Poder público

Insegurança na Rua do Lazer preocupa MP e empresários em

Postura do poder municipal em relação a revitalização desagrada empresário da região

João Césarpor João César em 3 de julho de 2026
Rua do Lazer
Após denúncias, MP-GO recomendou a implementação de medidas destinadas a reforçar a segurança urbana e a proteção na região - Foto: Divulgação/SET

A Rua do Lazer se tornou um dos principais pontos de movimento cultural e de lazer de Goiânia. Porém, a falta de segurança, a violência e o tráfico impedem uma expansão. Por conta disso, o Ministério Público de Goiás (MP-GO), por meio da 7ª Promotoria de Justiça de Goiânia, recomendou a implementação de medidas destinadas a reforçar a segurança urbana e a proteção na região.

Essa recomendação foi enviada à Prefeitura de Goiânia, à Agência da Guarda Civil Metropolitana de Goiânia (AGCM) e ao Comando do Policiamento da Capital (CPC), para que sejam adotadas medidas urgentes e articuladas voltadas ao fortalecimento da segurança urbana preventiva, do policiamento ostensivo, da presença estatal integrada e da proteção no local.

A medida foi motivada por informações encaminhadas ao Ministério Público que relatam aumento da violência na região, com ocorrências de tráfico de drogas, comercialização de produtos supostamente furtados ou roubados, utilização de barricadas para dificultar a ação policial, episódios de esfaqueamento, possível aliciamento de crianças e adolescentes para atividades ilícitas e crescente sensação de insegurança entre comerciantes e frequentadores.

Além disso, o MP-GO também pediu que as iniciativas de revitalização do Centro de Goiânia sejam integradas a políticas contínuas de segurança e de salvaguarda do patrimônio cultural.

As entidades que receberam a recomendação deverão encaminhar à Promotoria de Justiça, em até 20 dias úteis, um relatório com as providências adotadas, incluindo as ações realizadas, as equipes envolvidas, as ocorrências registradas, as medidas de segurança implementadas e os documentos comprobatórios.

A promotora de Justiça destaca, na recomendação, que a preservação da Rua do Lazer, reconhecida como patrimônio cultural imaterial do município pela Lei Municipal nº 11.614/2026, depende não apenas da conservação do espaço físico, mas também da garantia de condições para sua utilização segura como espaço de convivência, cultura, lazer e desenvolvimento das atividades econômicas da região.

Comerciantes criticam narrativa de revitalização

Um ponto destacado por Áureo Rosa, proprietário dos bares Zé Latinhas e Maria Garrafinhas, é a apropriação dos esforços dos comerciantes por parte do poder municipal. O empresário afirma que a retomada da Rua do Lazer, que hoje conta com cerca de 15 bares nas imediações, é fruto da iniciativa privada.

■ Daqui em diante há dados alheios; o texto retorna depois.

import Mathlib
import Summits.MatrixMultiplication.MatrixMultiplication.Theorems.SnSubsetDichotomyHyperoctahedralThresholdRotationIdentity

/-!
# The family of twin pre-pairs avoiding a vertex set is rotation-closed
(crux `SnSubsetDichotomy.HyperoctahedralThreshold`, stmt-MatrixMultiplication-10883; siege seat k18, variation "twins ℓ² argument";
`--supports` helper, companion of `…TwinDefectsLocal` (p116667) and `…TwinsEll2Local` (p116368))

Vocabulary of the line: involutions `μ c` of `Fin n`, `x · z := z.foldl (fun v c => μ c v) x`, cyclically reduced words of length `ℓ` as the
filtered image of `List.Vector (Fin 3) ℓ`.  For a vertex set `D` (forbidden set ∪ dense vertices ∪ scars, …) let
`P'_D := {(z, x, y) : z cyclically reduced of length ℓ, x ≠ y fixed by z, x · z.take i ∉ D and y · z.take i ∉ D for all i < ℓ}`
— the twin pre-pairs of length `ℓ` whose two trajectories AVOID `D`.  This file proves the two hypotheses of the local twins ℓ² reduction
(`stub_twinsEll2LocalRot`: `…TwinDefectsLocal` + `…TwinsEll2Local`) for `P'_D`:
* `avoidFamily_mem` — members are twin pre-pairs of length `ℓ` (`hP'`);
* `avoidFamily_rot` — `P'_D` is ROTATION-CLOSED: `(z.rotate s, x · z.take s, y · z.take s) ∈ P'_D` for `s < ℓ` (`hrot`), because the
  trajectory of the rotated pre-pair is the same point set read from time `s` (periodicity of the trajectory of a fixed point).
Consequently (composition left to the file importing the three modules) the R-form of the open core follows, with `R := D`, from
`ℓ · (Ret₁ + Ret₂ + Ξ)(P'_D) < |P'_D|` — returns and slides counted INSIDE the `D`-avoiding family, the `D`-based terms being zero.
Pure finite combinatorics; hypothesis `μ c * μ c = 1`; no definitions.
-/

set_option linter.dupNamespace false

namespace Summit.MatrixMultiplication.MatrixMultiplication.Theorems.HyperoctahedralThreshold

namespace TwinsEll2

open Finset Rotation

variable {n : ℕ}

/-- **Members of the avoiding family are twin pre-pairs of length `ℓ`.** -/
theorem avoidFamily_mem (μ : Fin 3 → Equiv.Perm (Fin n)) (D : Finset (Fin n)) (ℓ : ℕ) :
    ∀ t ∈ ((((univ : Finset (List.Vector (Fin 3) ℓ)).image (fun v => v.toList)).filter
        (fun z => List.IsChain (· ≠ ·) (z ++ z))) ×ˢ (univ : Finset (Fin n)) ×ˢ (univ : Finset (Fin n))).filter
        (fun t => t.1.foldl (fun v c => μ c v) t.2.1 = t.2.1 ∧ t.1.foldl (fun v c => μ c v) t.2.2 = t.2.2 ∧ t.2.1 ≠ t.2.2 ∧
          ∀ i < ℓ, (t.1.take i).foldl (fun v c => μ c v) t.2.1 ∉ D ∧ (t.1.take i).foldl (fun v c => μ c v) t.2.2 ∉ D),
      t.1.length = ℓ ∧ List.IsChain (· ≠ ·) (t.1 ++ t.1) ∧ t.1.foldl (fun v c => μ c v) t.2.1 = t.2.1 ∧
        t.1.foldl (fun v c => μ c v) t.2.2 = t.2.2 ∧ t.2.1 ≠ t.2.2 := by
  rintro ⟨z, x, y⟩ h
  rw [mem_filter] at h
  obtain ⟨hmem, hx, hy, hxy, -⟩ := h
  simp only [mem_product, mem_univ, and_true] at hmem
  exact ⟨(mem_cycWords.1 hmem).1, (mem_cycWords.1 hmem).2, hx, hy, hxy⟩

/-- **The avoiding family is rotation-closed.**  For `(z, x, y) ∈ P'_D` and `s < ℓ`, the rotated pre-pair
`(z.rotate s, x · z.take s, y · z.take s)` lies in `P'_D`: its `i`-th trajectory points are the `((s + i) % ℓ)`-th trajectory points
of `(z, x, y)`. -/
theorem avoidFamily_rot (μ : Fin 3 → Equiv.Perm (Fin n)) (hμ : ∀ c, μ c * μ c = 1) (D : Finset (Fin n)) (ℓ : ℕ) :
    ∀ t ∈ ((((univ : Finset (List.Vector (Fin 3) ℓ)).image (fun v => v.toList)).filter
        (fun z => List.IsChain (· ≠ ·) (z ++ z))) ×ˢ (univ : Finset (Fin n)) ×ˢ (univ : Finset (Fin n))).filter
        (fun t => t.1.foldl (fun v c => μ c v) t.2.1 = t.2.1 ∧ t.1.foldl (fun v c => μ c v) t.2.2 = t.2.2 ∧ t.2.1 ≠ t.2.2 ∧
          ∀ i < ℓ, (t.1.take i).foldl (fun v c => μ c v) t.2.1 ∉ D ∧ (t.1.take i).foldl (fun v c => μ c v) t.2.2 ∉ D),
      ∀ s < ℓ, ((t.1.rotate s, (t.1.take s).foldl (fun v c => μ c v) t.2.1, (t.1.take s).foldl (fun v c => μ c v) t.2.2) :
          List (Fin 3) × Fin n × Fin n) ∈
        ((((univ : Finset (List.Vector (Fin 3) ℓ)).image (fun v => v.toList)).filter
        (fun z => List.IsChain (· ≠ ·) (z ++ z))) ×ˢ (univ : Finset (Fin n)) ×ˢ (univ : Finset (Fin n))).filter
        (fun t => t.1.foldl (fun v c => μ c v) t.2.1 = t.2.1 ∧ t.1.foldl (fun v c => μ c v) t.2.2 = t.2.2 ∧ t.2.1 ≠ t.2.2 ∧
          ∀ i < ℓ, (t.1.take i).foldl (fun v c => μ c v) t.2.1 ∉ D ∧ (t.1.take i).foldl (fun v c => μ c v) t.2.2 ∉ D) := by
  -- trajectory along a rotated word (the statement of `TwinsEll2.foldl_take_rotate` of `…TwinDefects`, proved inline)
  have key : ∀ {z : List (Fin 3)} {y : Fin n}, z.foldl (fun v c => μ c v) y = y → ∀ {s e : ℕ}, s < z.length → e < z.length →
      ((z.rotate s).take e).foldl (fun v c => μ c v) ((z.take s).foldl (fun v c => μ c v) y) =
        (z.take ((s + e) % z.length)).foldl (fun v c => μ c v) y := by
    intro z y hy s e hs he
    rw [← List.foldl_append, List.rotate_eq_drop_append_take hs.le, List.take_append, List.length_drop,
      List.take_take, ← List.append_assoc, ← List.take_add]
    rcases lt_or_ge (s + e) z.length with h | h
    · have h1 : min (e - (z.length - s)) s = 0 := by omega
      rw [h1, List.take_zero, List.append_nil, Nat.mod_eq_of_lt h]
    · have h1 : min (e - (z.length - s)) s = s + e - z.length := by omega
      have h2 : (s + e) % z.length = s + e - z.length := by
        rw [Nat.mod_eq_sub_mod h, Nat.mod_eq_of_lt (by omega)]
      rw [h1, h2, List.foldl_append, List.take_of_length_le h, hy]
  rintro ⟨z, x, y⟩ h s hs
  rw [mem_filter] at h
  obtain ⟨hmem, hx, hy, hxy, havoid⟩ := h
  simp only [mem_product, mem_univ, and_true] at hmem
  dsimp only at hx hy hxy havoid
  have hzl : z.length = ℓ := (mem_cycWords.1 hmem).1
  have hℓ : 0 < ℓ := by omega
  rw [mem_filter]
  simp only [mem_product, mem_univ, and_true]
  refine ⟨rotate_mem_cycWords hmem s, (foldl_rotate_fixed_iff μ hμ (by omega) x).2 hx,
    (foldl_rotate_fixed_iff μ hμ (by omega) y).2 hy, fun h => hxy (foldl_act_injective μ hμ (z.take s) h), ?_⟩
  intro i hi
  have hmod : (s + i) % ℓ < ℓ := Nat.mod_lt _ hℓ
  rw [key hx (by omega) (by omega), key hy (by omega) (by omega), hzl]
  exact havoid _ hmod

/-- **Registered form** (`stub_twinAvoidFamilyRot`, a `--supports` sub-goal of crux stmt-MatrixMultiplication-10883): the family of twin
pre-pairs of length `ℓ` whose trajectories avoid `D` is rotation-closed (`avoidFamily_rot`, fully quantified). -/
theorem stub_twinAvoidFamilyRot : ∀ (n ℓ : ℕ) (μ : Fin 3 → Equiv.Perm (Fin n)) (D : Finset (Fin n)), (∀ c, μ c * μ c = 1) → ∀ t ∈ (((((Finset.univ : Finset (List.Vector (Fin 3) ℓ)).image (fun v => v.toList)).filter (fun z => List.IsChain (· ≠ ·) (z ++ z))) ×ˢ (Finset.univ : Finset (Fin n)) ×ˢ (Finset.univ : Finset (Fin n))).filter (fun t => t.1.foldl (fun v c => μ c v) t.2.1 = t.2.1 ∧ t.1.foldl (fun v c => μ c v) t.2.2 = t.2.2 ∧ t.2.1 ≠ t.2.2 ∧ ∀ i < ℓ, (t.1.take i).foldl (fun v c => μ c v) t.2.1 ∉ D ∧ (t.1.take i).foldl (fun v c => μ c v) t.2.2 ∉ D)), ∀ s < ℓ, ((t.1.rotate s, (t.1.take s).foldl (fun v c => μ c v) t.2.1, (t.1.take s).foldl (fun v c => μ c v) t.2.2) : List (Fin 3) × Fin n × Fin n) ∈ (((((Finset.univ : Finset (List.Vector (Fin 3) ℓ)).image (fun v => v.toList)).filter (fun z => List.IsChain (· ≠ ·) (z ++ z))) ×ˢ (Finset.univ : Finset (Fin n)) ×ˢ (Finset.univ : Finset (Fin n))).filter (fun t => t.1.foldl (fun v c => μ c v) t.2.1 = t.2.1 ∧ t.1.foldl (fun v c => μ c v) t.2.2 = t.2.2 ∧ t.2.1 ≠ t.2.2 ∧ ∀ i < ℓ, (t.1.take i).foldl (fun v c => μ c v) t.2.1 ∉ D ∧ (t.1.take i).foldl (fun v c => μ c v) t.2.2 ∉ D)) :=
  fun _ ℓ μ D hμ => avoidFamily_rot μ hμ D ℓ

end TwinsEll2

end Summit.MatrixMultiplication.MatrixMultiplication.Theorems.HyperoctahedralThreshold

“A prefeitura vem vendendo essa ideia de revitalização, de que ela fez esse movimento. Esse movimento não foi feito pela prefeitura, é um movimento privado dos bares”, afirma o empresário.

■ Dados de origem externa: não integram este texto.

import Summits.HodgeConjecture.HodgeConjecture.Theorems.K2E5QuatAdelicLatticeDefs      -- ★ defs leaf #3j (p855463): `quatAdelicUnitsOne`, `quatRatLatticeOne`, `isClosed_quatAdelicUnitsOne`, `discreteTopology_∕countable_quatRatLatticeOne`
import Literature.NumberTheory.Automorphic.GLnAdelicLocallyCompact                      -- ★ `AdelicGroupData.locallyCompactSpace_generalLinearGroup_adeleRing`
import Literature.NumberTheory.Automorphic.GLnQuotientSubgroupHaar                      -- ★ `isHaarMeasure_count_of_discrete`
import HarnessLib

/-!
# K2 ∕ E5 «TamagawaUnitary», unit G (ZETA ∕ DESCENT) — helper `K2E5QuatUnitsOneTopology`: the standing TOPOLOGICAL∕HAAR instance facts of
# `D^{(1)}_{h,𝔸} = {x ∈ (D_h ⊗ 𝔸)^× : ‖Nrd x‖_𝔸 = 1}` and of its lattice `Γ_h`, as THEOREMS (G3's instance binders, discharged)

Cell `hodgecm-mathlib` (Track B «K2-LIT»), floor 0, item h413 = `stmt-HodgeConjecture-24833`; unit G socket module `Cruxes/H413/Lines/K2_E5_TamagawaUnitary_Zeta.lean`
(K2E5-plan (g0)), socket G3 `sig_K2E5QuatZetaResidue` (Tate–Fujisaki for `D_h`) carries the instance binders `[LocallyCompactSpace ↥(quatAdelicUnitsOne L Ha)]`,
`[SecondCountableTopology ↥(quatAdelicUnitsOne L Ha)]`, `[T2Space ↥(quatAdelicUnitsOne L Ha)]` and the hypothesis `(count : Measure ↥(quatRatLatticeOne L Ha)).IsHaarMeasure`.
PROOF lane, helper file (`--supports stmt-HodgeConjecture-24833 --as helper`), dealt BY NAME (DEALS E5 BATCH #8 (b), 2026-09-03T23:12:18Z); author K2E5-p19 (g0).  THEOREMS ONLY —
no `instance` (cell rule R3; consumers `haveI := …` them, ★ pattern `K2Lit.UnitaryDetFibration.isHaarMeasure_count_ratSU` ∕ ★ #3k `QuatUnitsPin`'s `haveI` block):

* `t2Space_quatAdelicUnits(One)`, `secondCountableTopology_quatAdelicUnits(One)`, `locallyCompactSpace_quatAdelicUnits(One)` — `(D_h ⊗ 𝔸)^×` is CLOSED in the locally compact,
  second-countable, Hausdorff `GL₂(𝔸_L)` (★ #3d `isClosed_quatAdelicUnits`, ★ `AdelicGroupData.locallyCompactSpace_generalLinearGroup_adeleRing`, ★
  `secondCountableTopology_generalLinearGroup_adeleRing`, ★ `t2Space_adeleRing_of_numberField`), and `D^{(1)}_{h,𝔸}` is CLOSED in it (★ #3j `isClosed_quatAdelicUnitsOne`);
* `isHaarMeasure_count_quatRatLatticeOne` — the counting measure on the DISCRETE COUNTABLE lattice `Γ_h ≤ D^{(1)}_{h,𝔸}` (★ #3j `discreteTopology_quatRatLatticeOne`,
  `countable_quatRatLatticeOne`) is a Haar measure (★ `isHaarMeasure_count_of_discrete`), for the Borel structure induced from `GL₂(𝔸_L)` (G3's binders) — and, for consumers with
  their own σ-algebra on `Γ_h`, `isHaarMeasure_count_quatRatLatticeOne'` under `[MeasurableSingletonClass]`.

HONEST LABEL: HC_CM is proved only modulo the 7 printed citations (2 remaining named inputs: hLiu418 = stmt-HodgeConjecture-24832,
h413 = stmt-HodgeConjecture-24833) until rung 0 closes; this helper closes no socket and changes no count.

## References
* [VignerasLNM800] M.-F. Vignéras, *Arithmétique des algèbres de quaternions*, LNM 800 (1980) — Ch. III §1 Thm. fondamental 1.4 (1) (`X_K` discrete in `X_A`; `X_A^×` locally compact).
* [WeilBNT1967] A. Weil, *Basic Number Theory* (1967) — Ch. IV §3–§4 (idèle topology, the module, `k_{A,1}`).
* [PlatonovRapinchuk1994] V. Platonov, A. Rapinchuk, *Algebraic Groups and Number Theory* (1994) — §5.1 (adele groups are locally compact, rational points discrete).
-/

set_option autoImplicit false
set_option linter.dupNamespace false

noncomputable section

namespace Summit.HodgeConjecture.HodgeConjecture.Cruxes.H413.K2E5QuatUnitsOneTopology

open NumberField IsDedekindDomain MeasureTheory MeasureTheory.Measure TopologicalSpace
open Literature.NumberTheory.Automorphic
open Summit.HodgeConjecture.HodgeConjecture.Cruxes.H413.K2E5QuatAdelicMatrixModel
open Summit.HodgeConjecture.HodgeConjecture.Cruxes.H413.K2E5QuatAdelicLattice
open scoped Matrix MatrixGroups

variable (L : Type) [Field L] [NumberField L] [IsCMField L] (Ha : Matrix (Fin 2) (Fin 2) L)

/-! ## §1 `(D_h ⊗ 𝔸)^×` and `D^{(1)}_{h,𝔸}`: Hausdorff, second countable, locally compact -/

omit [IsCMField L] in
/-- `GL₂(𝔸_L)` is Hausdorff (`𝔸_L` is, ★ `t2Space_adeleRing_of_numberField`; units carry the embedding topology). [cite: PlatonovRapinchuk1994, §5.1] -/
theorem t2Space_generalLinearGroup_adeleRing : T2Space (GL (Fin 2) (AdeleRing (𝓞 L) L)) := by
  haveI : T2Space (AdeleRing (𝓞 L) L) := t2Space_adeleRing_of_numberField L
  infer_instance

/-- `(D_h ⊗ 𝔸)^×` is Hausdorff. [cite: PlatonovRapinchuk1994, §5.1] -/
theorem t2Space_quatAdelicUnits : T2Space ↥(quatAdelicUnits L Ha) := by
  haveI := t2Space_generalLinearGroup_adeleRing L
  infer_instance

/-- **`D^{(1)}_{h,𝔸}` is Hausdorff** (G3's binder `[T2Space ↥(quatAdelicUnitsOne L Ha)]`). [cite: WeilBNT1967, Ch. IV §4] -/
theorem t2Space_quatAdelicUnitsOne : T2Space ↥(quatAdelicUnitsOne L Ha) := by
  haveI := t2Space_quatAdelicUnits L Ha
  infer_instance

/-- `(D_h ⊗ 𝔸)^×` is second countable (★ `secondCountableTopology_generalLinearGroup_adeleRing`). [cite: PlatonovRapinchuk1994, §5.1] -/
theorem secondCountableTopology_quatAdelicUnits : SecondCountableTopology ↥(quatAdelicUnits L Ha) := by
  haveI : SecondCountableTopology (GL (Fin 2) (AdeleRing (𝓞 L) L)) := secondCountableTopology_generalLinearGroup_adeleRing L (Fin 2)
  exact Topology.IsEmbedding.subtypeVal.secondCountableTopology

/-- **`D^{(1)}_{h,𝔸}` is second countable** (G3's binder `[SecondCountableTopology ↥(quatAdelicUnitsOne L Ha)]`). [cite: PlatonovRapinchuk1994, §5.1] -/
theorem secondCountableTopology_quatAdelicUnitsOne : SecondCountableTopology ↥(quatAdelicUnitsOne L Ha) := by
  haveI := secondCountableTopology_quatAdelicUnits L Ha
  exact Topology.IsEmbedding.subtypeVal.secondCountableTopology

/-- `(D_h ⊗ 𝔸)^×` is locally compact: CLOSED (★ #3d `isClosed_quatAdelicUnits`) in the locally compact `GL₂(𝔸_L)` (★ `AdelicGroupData.locallyCompactSpace_generalLinearGroup_adeleRing`).
[cite: PlatonovRapinchuk1994, §5.1] [cite: VignerasLNM800, Ch. III §1] -/
theorem locallyCompactSpace_quatAdelicUnits : LocallyCompactSpace ↥(quatAdelicUnits L Ha) := by
  haveI : LocallyCompactSpace (GL (Fin 2) (AdeleRing (𝓞 L) L)) := AdelicGroupData.locallyCompactSpace_generalLinearGroup_adeleRing L (Fin 2)
  exact (isClosed_quatAdelicUnits L Ha).isClosedEmbedding_subtypeVal.locallyCompactSpace

/-- **`D^{(1)}_{h,𝔸}` is locally compact** (G3's binder `[LocallyCompactSpace ↥(quatAdelicUnitsOne L Ha)]`): CLOSED in `(D_h ⊗ 𝔸)^×` (★ #3j `isClosed_quatAdelicUnitsOne`, the
preimage of `𝕀¹_L` under the continuous `Nrd`). [cite: WeilBNT1967, Ch. IV §4] [cite: VignerasLNM800, Ch. III §1 (X_{A,1})] -/
theorem locallyCompactSpace_quatAdelicUnitsOne : LocallyCompactSpace ↥(quatAdelicUnitsOne L Ha) := by
  haveI := locallyCompactSpace_quatAdelicUnits L Ha
  exact (isClosed_quatAdelicUnitsOne L Ha).isClosedEmbedding_subtypeVal.locallyCompactSpace

/-! ## §2 The counting measure on the lattice `Γ_h ≤ D^{(1)}_{h,𝔸}` is a Haar measure -/

/-- **The counting measure on `Γ_h` is a Haar measure** for ANY σ-algebra on `Γ_h` measuring singletons: `Γ_h` is DISCRETE and COUNTABLE inside `D^{(1)}_{h,𝔸}`
(★ #3j `discreteTopology_quatRatLatticeOne`, `countable_quatRatLatticeOne`; ★ `isHaarMeasure_count_of_discrete`). [cite: VignerasLNM800, Ch. III §1 Thm. 1.4 (1)] [cite: WeilBNT1967, Ch. IV §4] -/
theorem isHaarMeasure_count_quatRatLatticeOne' [MeasurableSpace ↥(quatRatLatticeOne L Ha)] [MeasurableSingletonClass ↥(quatRatLatticeOne L Ha)] :
    (count : Measure ↥(quatRatLatticeOne L Ha)).IsHaarMeasure := by
  haveI := discreteTopology_quatRatLatticeOne L Ha
  haveI := countable_quatRatLatticeOne L Ha
  exact isHaarMeasure_count_of_discrete

/-- **The counting measure on `Γ_h` is a Haar measure** for the Borel structure INDUCED FROM `GL₂(𝔸_L)` — exactly G3's hypothesis `(count : Measure ↥(quatRatLatticeOne L Ha)).IsHaarMeasure`
under its binders `[MeasurableSpace (GL (Fin 2) (AdeleRing (𝓞 L) L))] [BorelSpace …]` (singletons of the Hausdorff `GL₂(𝔸_L)` are closed, hence measurable, and the subtype σ-algebra
inherits this). [cite: VignerasLNM800, Ch. III §1 Thm. 1.4 (1)] [cite: WeilBNT1967, Ch. IV §4] -/
theorem isHaarMeasure_count_quatRatLatticeOne [MeasurableSpace (GL (Fin 2) (AdeleRing (𝓞 L) L))] [BorelSpace (GL (Fin 2) (AdeleRing (𝓞 L) L))] :
    (count : Measure ↥(quatRatLatticeOne L Ha)).IsHaarMeasure := by
  haveI := t2Space_generalLinearGroup_adeleRing L
  haveI : MeasurableSingletonClass (GL (Fin 2) (AdeleRing (𝓞 L) L)) := inferInstance
  exact isHaarMeasure_count_quatRatLatticeOne' L Ha

end Summit.HodgeConjecture.HodgeConjecture.Cruxes.H413.K2E5QuatUnitsOneTopology

end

Apesar de dezenas de reuniões realizadas com secretários municipais, Áureo aponta que demandas básicas e específicas dos comerciantes são ignoradas há mais de um ano.

“A prefeitura usa isso como slogan, faz publicação no Instagram falando ‘estamos revitalizando o centro’, mas eles não fizeram nada pela gente até agora”, desabafa.

O empresário ainda relata que, quando os comerciantes denunciam os problemas à imprensa, a Prefeitura realiza fiscalizações direcionadas aos bares, e não voltadas para solucionar os problemas da região.

Ausência do poder público

Para Áureo Rosa, a escalada da violência e da sensação de insegurança são, na verdade, reflexos do abandono por parte da gestão municipal. Segundo o empresário, o problema começou com a ausência de ordenamento urbano e a falta de presença da Prefeitura.

Na visão de Áureo, o local foi tomado por um “comércio ilegal e informal muito forte”, que inclui desde a venda de bebidas adulteradas por adolescentes até a atuação do tráfico de drogas. Essa situação, somada à falta de ação do poder público, cria um ambiente propício para a criminalidade.

“Os atores que estão promovendo a violência […] se sentem livres justamente porque sabem que é um local seguro, entre aspas, porque o poder público não vai aparecer, não vai ter um policiamento preventivo”, comentou.

Para garantir o uso seguro do espaço, o comerciante defende uma atuação conjunta entre a Prefeitura e o Governo do Estado, envolvendo não apenas a segurança pública, mas também as secretarias de Cultura e de Urbanismo.